Congress continues at work on Capitol Hill this week. We can expect that Congress will extend the continuing resolution funding the federal government which expires this coming Friday.  The FEHBlog thinks it’s safe to say that there is no chance of a government shutdown due to a funding lapse. The question on the table is how long to extend the resolution. Here is a link to The Week in Congress’s report on last week’s actions.

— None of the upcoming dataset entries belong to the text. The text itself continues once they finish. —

import Literature.AnabelianGeometry.EtaleTheta.ClassicalThetaValues
import Literature.IUT.HodgeArakelov.ThetaEvaluationSubgraphs

/-!
# [IUTchII] Remark 2.5.1 (ii) / [IUTchI] Example 3.2 (iv): the theta values from the functional
# equation of `Θ̈` (discharge companion)

Proof-only companion (abc-iut cell, owner bridge duty MERGE-MAP §1: `ThetaEvaluationSubgraphs` ↔
the BUILT classical theta files of layer L2) of `Literature/IUT/HodgeArakelov/ThetaEvaluationSubgraphs.lean`
(p404618). It adds NO definitions. It discharges, from `Literature.AnabelianGeometry.EtaleTheta.thetaDdot`
([EtTh] Prop 1.4, the series `Θ̈(Ü) = Σ_{n ∈ ℤ} (-1)^n q̈^{n(n+1)} Ü^{2n+1}`, `q̈ = q_X^{1/2}`) and its PROVED
functional equation `thetaDdot_zpow_mul` ([EtTh] Prop 1.4 (ii), third equation), the COMPUTATIONAL
clauses that [IUTchII] and [IUTchI] cite from [EtTh] Prop 1.4 (ii):

* [IUTchII] Remark 2.5.1 (ii), kurims Dec-2020 manuscript p. 73: "the reciprocals of the `l`-th powers
  of the theta values discussed in (i) [the `μ_{2l}`-orbits of `q_v^{j²}`, `q_v := q_v^{1/2l}`, typed as
  `thetaValueAt`] correspond to the values `Θ̈(±√−1·q_X^{j/2})`, where `j ∈ {0, 1, …, l⋇}`, i.e., the values
  at points separated by periods [i.e., the `q_X^{j/2}`] from the point `±√−1`. These values may be
  computed easily from the functional equations given in [EtTh], Proposition 1.4, (ii)."
  PROVED: `thetaDdot_sqrt_neg_one_mul_zpow` (`Θ̈(±√−1·q̈^j) = q̈^{−j²}·Θ̈(±√−1)`, `j ∈ ℤ`) and
  `thetaValue_pow_mul_thetaDdot` / `thetaValueAt_pow_mul_thetaDdot` (for every element `x` of the
  `μ_{2l}`-orbit of `q^{j²}` with `q^{2l} = q̈²`: `x^l · Θ̈(±√−1·q̈^j) = ε · Θ̈(±√−1)` with `ε² = 1` — the
  reciprocal of the `l`-th power of the theta value IS the value at `±√−1·q_X^{j/2}` normalised by the
  value at `±√−1`, up to sign).
* [IUTchI] Example 3.2 (iv), kurims May-2020 manuscript p. 71: "one computes immediately from the final
  formula of [EtTh], Proposition 1.4, (ii), that the value of `Θ_v` at `√−q_v` is equal to
  `q_v := q_v^{1/2l}`" — `Θ_v` being "the reciprocal of [the] `l`-th root of the theta function, …
  normalized so as to attain the value `1` at the point `√−1`" (Ex 3.2 (ii) p. 70). PROVED at the level of
  `Θ̈` (the `l`-th root itself lives on the tempered covering and is not a classical function):
  `thetaDdot_sqrt_neg_one_mul_self` (`Θ̈(√−1·q̈)·q̈ = Θ̈(√−1)`, so `(Θ̈(√−q_v)/Θ̈(√−1))^{−1} = q̈ = q_v^{1/2}
  = (q_v^{1/2l})^l`).

Claim key `Mochizuki2012` DISPUTED (D-0012): what is proved here is classical `q`-series algebra over an
arbitrary normed field (no convergence hypothesis: the functional equation is a re-indexing identity of
`tsum`s); nothing here asserts a disputed claim or takes a side on [IUTchIII] Cor 3.12. The "crucial
property" of Remark 2.5.1 (ii) (ratios `Θ̈(c)/Θ̈(c')` for `c'` arising from automorphisms of `Π_v`) is
an anabelian statement and is NOT touched.
-/

namespace Literature.IUT.HodgeArakelov

open Literature.AnabelianGeometry.EtaleTheta

section Classical

variable {𝕜 : Type*} [NormedField 𝕜]

/-- A square root of `−1` is nonzero (private helper). [folklore] -/
private theorem sqrt_neg_one_ne_zero {i : 𝕜} (hi : i ^ 2 = -1) : i ≠ 0 := by
  rintro rfl
  norm_num at hi

/-- For `i² = −1`: `i^{2j} = (−1)^j`, `j ∈ ℤ` (private helper). [folklore] -/
private theorem sqrt_neg_one_zpow_two_mul {i : 𝕜} (hi : i ^ 2 = -1) (j : ℤ) :
    i ^ (2 * j) = (-1 : 𝕜) ^ j := by
  rw [zpow_mul, ← hi]
  norm_cast

/-- **[IUTchII] Remark 2.5.1 (ii) p. 73 — "computed easily from the functional equations given in [EtTh],
Proposition 1.4, (ii)"**: for `i² = −1`, `q̈ ≠ 0` and `j ∈ ℤ`,
`Θ̈(i · q̈^j) = q̈^{−j²} · Θ̈(i)`, i.e. `Θ̈(±√−1 · q_X^{j/2}) = q_X^{−j²/2} · Θ̈(±√−1)`: the sign
`(−1)^j` of the functional equation cancels against `(√−1)^{−2j} = (−1)^{−j}`.
[cite: Mochizuki2012, Rmk 2.5.1 (ii) p.73] -/
theorem thetaDdot_sqrt_neg_one_mul_zpow {i : 𝕜} (hi : i ^ 2 = -1) {q2 : 𝕜} (hq : q2 ≠ 0) (j : ℤ) :
    thetaDdot q2 (i * q2 ^ j) = q2 ^ (-(j * j)) * thetaDdot q2 i := by
  have hi0 : i ≠ 0 := sqrt_neg_one_ne_zero hi
  have key : ((j.negOnePow : ℤ) : 𝕜) * i ^ (-(2 * j)) = 1 := by
    rw [Int.cast_negOnePow, zpow_neg, sqrt_neg_one_zpow_two_mul hi j, mul_inv_cancel₀]
    exact zpow_ne_zero _ (neg_ne_zero.mpr one_ne_zero)
  rw [mul_comm i, thetaDdot_zpow_mul hq hi0 j]
  calc ((j.negOnePow : ℤ) : 𝕜) * q2 ^ (-(j * j)) * i ^ (-(2 * j)) * thetaDdot q2 i
      = (((j.negOnePow : ℤ) : 𝕜) * i ^ (-(2 * j))) * (q2 ^ (-(j * j)) * thetaDdot q2 i) := by ring
    _ = q2 ^ (-(j * j)) * thetaDdot q2 i := by rw [key, one_mul]

/-- The same at the other square root `−i` of `−1` (the "`±`" of "`Θ̈(±√−1 · q_X^{j/2})`", Remark 2.5.1
(ii) p. 73): `Θ̈(−i · q̈^j) = q̈^{−j²} · Θ̈(−i)`. [cite: Mochizuki2012, Rmk 2.5.1 (ii) p.73] -/
theorem thetaDdot_neg_sqrt_neg_one_mul_zpow {i : 𝕜} (hi : i ^ 2 = -1) {q2 : 𝕜} (hq : q2 ≠ 0)
    (j : ℤ) : thetaDdot q2 (-i * q2 ^ j) = q2 ^ (-(j * j)) * thetaDdot q2 (-i) :=
  thetaDdot_sqrt_neg_one_mul_zpow (by rw [neg_sq, hi]) hq j

/-- Natural-number exponents (the `j ∈ {0, 1, …, l⋇}` of Remark 2.5.1 (ii) p. 73):
`Θ̈(i · q̈^j) · q̈^{j²} = Θ̈(i)`. [cite: Mochizuki2012, Rmk 2.5.1 (ii) p.73] -/
theorem thetaDdot_sqrt_neg_one_mul_pow {i : 𝕜} (hi : i ^ 2 = -1) {q2 : 𝕜} (hq : q2 ≠ 0) (j : ℕ) :
    thetaDdot q2 (i * q2 ^ j) * q2 ^ (j ^ 2) = thetaDdot q2 i := by
  have h := thetaDdot_sqrt_neg_one_mul_zpow hi hq (j : ℤ)
  rw [zpow_natCast] at h
  rw [h, mul_comm, ← mul_assoc, ← zpow_natCast, Nat.cast_pow, ← zpow_add₀ hq]
  have : ((j : ℤ) ^ 2 + -((j : ℤ) * j)) = 0 := by ring
  rw [this, zpow_zero, one_mul]

/-- **[IUTchI] Example 3.2 (iv) p. 71 — "one computes immediately from the final formula of [EtTh],
Proposition 1.4, (ii), that the value of `Θ_v` at `√−q_v` is equal to `q_v^{1/2l}`"**, at the level of
the classical series `Θ̈` (of which `Θ_v` is the reciprocal of an `l`-th root normalised to `1` at `√−1`,
Example 3.2 (ii) p. 70): `Θ̈(√−1 · q̈) · q̈ = Θ̈(√−1)`, where `√−q_v = √−1 · q̈`, `q̈² = q_v`; hence
`(Θ̈(√−q_v)/Θ̈(√−1))^{−1} = q̈ = (q_v^{1/2l})^l`. [cite: Mochizuki2012, Ex 3.2 (iv) p.71] -/
theorem thetaDdot_sqrt_neg_one_mul_self {i : 𝕜} (hi : i ^ 2 = -1) {q2 : 𝕜} (hq : q2 ≠ 0) :
    thetaDdot q2 (i * q2) * q2 = thetaDdot q2 i := by
  simpa using thetaDdot_sqrt_neg_one_mul_pow hi hq 1

/-- In a field, a `2l`-th root `q` of `q̈²` has `q^l = ±q̈`, so `(q^{j²})^l = ±q̈^{j²}`: the `l`-th power of
the theta value `q^{j²}` is `q_X^{j²/2}` up to sign ([IUTchII] Remark 2.5.1 (ii) p. 73 with [IUTchI]
Example 3.2 (iv) p. 71: `q = q_v^{1/2l}`, `q̈ = q_v^{1/2}`). [cite: Mochizuki2012, Rmk 2.5.1 (ii) p.73] -/
theorem pow_sq_pow_eq_sign_mul {q q2 : 𝕜} {l : ℕ} (hq : q ^ (2 * l) = q2 ^ 2) (j : ℕ) :
    ∃ ε : 𝕜, ε ^ 2 = 1 ∧ (q ^ (j ^ 2)) ^ l = ε * q2 ^ (j ^ 2) := by
  have hsq : (q ^ l) ^ 2 = q2 ^ 2 := by rw [← pow_mul, mul_comm, hq]
  rcases sq_eq_sq_iff_eq_or_eq_neg.mp hsq with h | h
  · refine ⟨1, one_pow 2, ?_⟩
    rw [one_mul, ← pow_mul, mul_comm, pow_mul, h]
  · refine ⟨(-1) ^ (j ^ 2), ?_, ?_⟩
    · rw [← pow_mul, mul_comm, pow_mul, neg_one_sq, one_pow]
    · rw [← pow_mul, mul_comm, pow_mul, h, neg_eq_neg_one_mul, mul_pow]

/-- **[IUTchII] Remark 2.5.1 (ii) p. 73, "the reciprocals of the `l`-th powers of the theta values …
correspond to the values `Θ̈(±√−1 · q_X^{j/2})`"** — element form: for every `x = ζ · q^{j²}` in the
`μ_{2l}`-orbit of the theta value (`ζ^{2l} = 1`, `q^{2l} = q̈² = q_v`), one has
`x^l · Θ̈(i · q̈^j) = ε · Θ̈(i)` with `ε² = 1`, i.e. `(x^l)^{−1} = ± Θ̈(±√−1 · q_X^{j/2}) / Θ̈(±√−1)`.
[cite: Mochizuki2012, Rmk 2.5.1 (ii) p.73] -/
theorem thetaValue_pow_mul_thetaDdot {i ζ q q2 x : 𝕜} {l : ℕ} (hi : i ^ 2 = -1) (hq2 : q2 ≠ 0)
    (hζ : ζ ^ (2 * l) = 1) (hq : q ^ (2 * l) = q2 ^ 2) (j : ℕ) (hx : x = ζ * q ^ (j ^ 2)) :
    ∃ ε : 𝕜, ε ^ 2 = 1 ∧ x ^ l * thetaDdot q2 (i * q2 ^ j) = ε * thetaDdot q2 i := by
  obtain ⟨ε, hε, hpow⟩ := pow_sq_pow_eq_sign_mul hq j
  have hζl : (ζ ^ l) ^ 2 = 1 := by rw [← pow_mul, mul_comm, hζ]
  refine ⟨ζ ^ l * ε, ?_, ?_⟩
  · rw [mul_pow, hζl, hε, one_mul]
  · rw [hx, mul_pow, hpow, ← thetaDdot_sqrt_neg_one_mul_pow hi hq2 j]
    ring

end Classical

section Orbit

variable {K : Type*} [NormedField K] [DecidableEq Kˣ] (l : ℕ) [Fintype (rootsOfUnity (2 * l) Kˣ)]

/-- **[IUTchII] Remark 2.5.1 (i)–(ii) pp. 72–73, for the typed orbit `thetaValueAt`**: with `H := K_v^×`
(the Kummer map `K_v^× ↪ H¹(G_v(Π_{v¨▶}), (l·Δ_Θ)(Π_{v¨▶}))` of Remark 2.5.1 (i) being injective, the orbit
may be read inside `K_v^×`), `q ∈ K_v^×` a `2l`-th root of `q̈² = q_v` and `i² = −1`: every element `x` of
`θ^j = μ_{2l} · q^{j²}` (`thetaValueAt (2l) q j`) satisfies `x^l · Θ̈(i · q̈^j) = ε · Θ̈(i)`, `ε² = 1` —
"the reciprocals of the `l`-th powers of the theta values … correspond to the values
`Θ̈(±√−1 · q_X^{j/2})`". [cite: Mochizuki2012, Rmk 2.5.1 (ii) p.73] -/
theorem thetaValueAt_pow_mul_thetaDdot {i q2 : K} (hi : i ^ 2 = -1) (hq2 : q2 ≠ 0) (q : Kˣ)
    (hq : (q : K) ^ (2 * l) = q2 ^ 2) (j : ℕ) (x : Kˣ) (hx : x ∈ thetaValueAt (2 * l) q j) :
    ∃ ε : K, ε ^ 2 = 1 ∧ (x : K) ^ l * thetaDdot q2 (i * q2 ^ j) = ε * thetaDdot q2 i := by
  obtain ⟨ζ, rfl⟩ := (mem_thetaValueAt (2 * l) q j x).mp hx
  have hζ : (((ζ : Kˣˣ) : Kˣ) : K) ^ (2 * l) = 1 := by
    have h := ζ.2
    rw [mem_rootsOfUnity] at h
    have h' := congrArg (fun u : Kˣˣ => (((u : Kˣˣ) : Kˣ) : K)) h
    simpa using h'
  exact thetaValue_pow_mul_thetaDdot hi hq2 hζ hq j (by push_cast; rfl)

end Orbit

end Literature.IUT.HodgeArakelov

Following up on the Congressional hearing on federal long term care insurance premiums discussed in last Thursday’s post, the FEHBlog is offering a link to the NARFE testimony which includes a laundry list of possible reforms.  The federal long term care insurance act was developed and enacted at the turn of the century as they say. The Wall Street Journal points out in this article that the long term care market launched in the 1990s based on key pricing errors and peaking right at the time that the law was passed, the year 2000.  Bad mojo.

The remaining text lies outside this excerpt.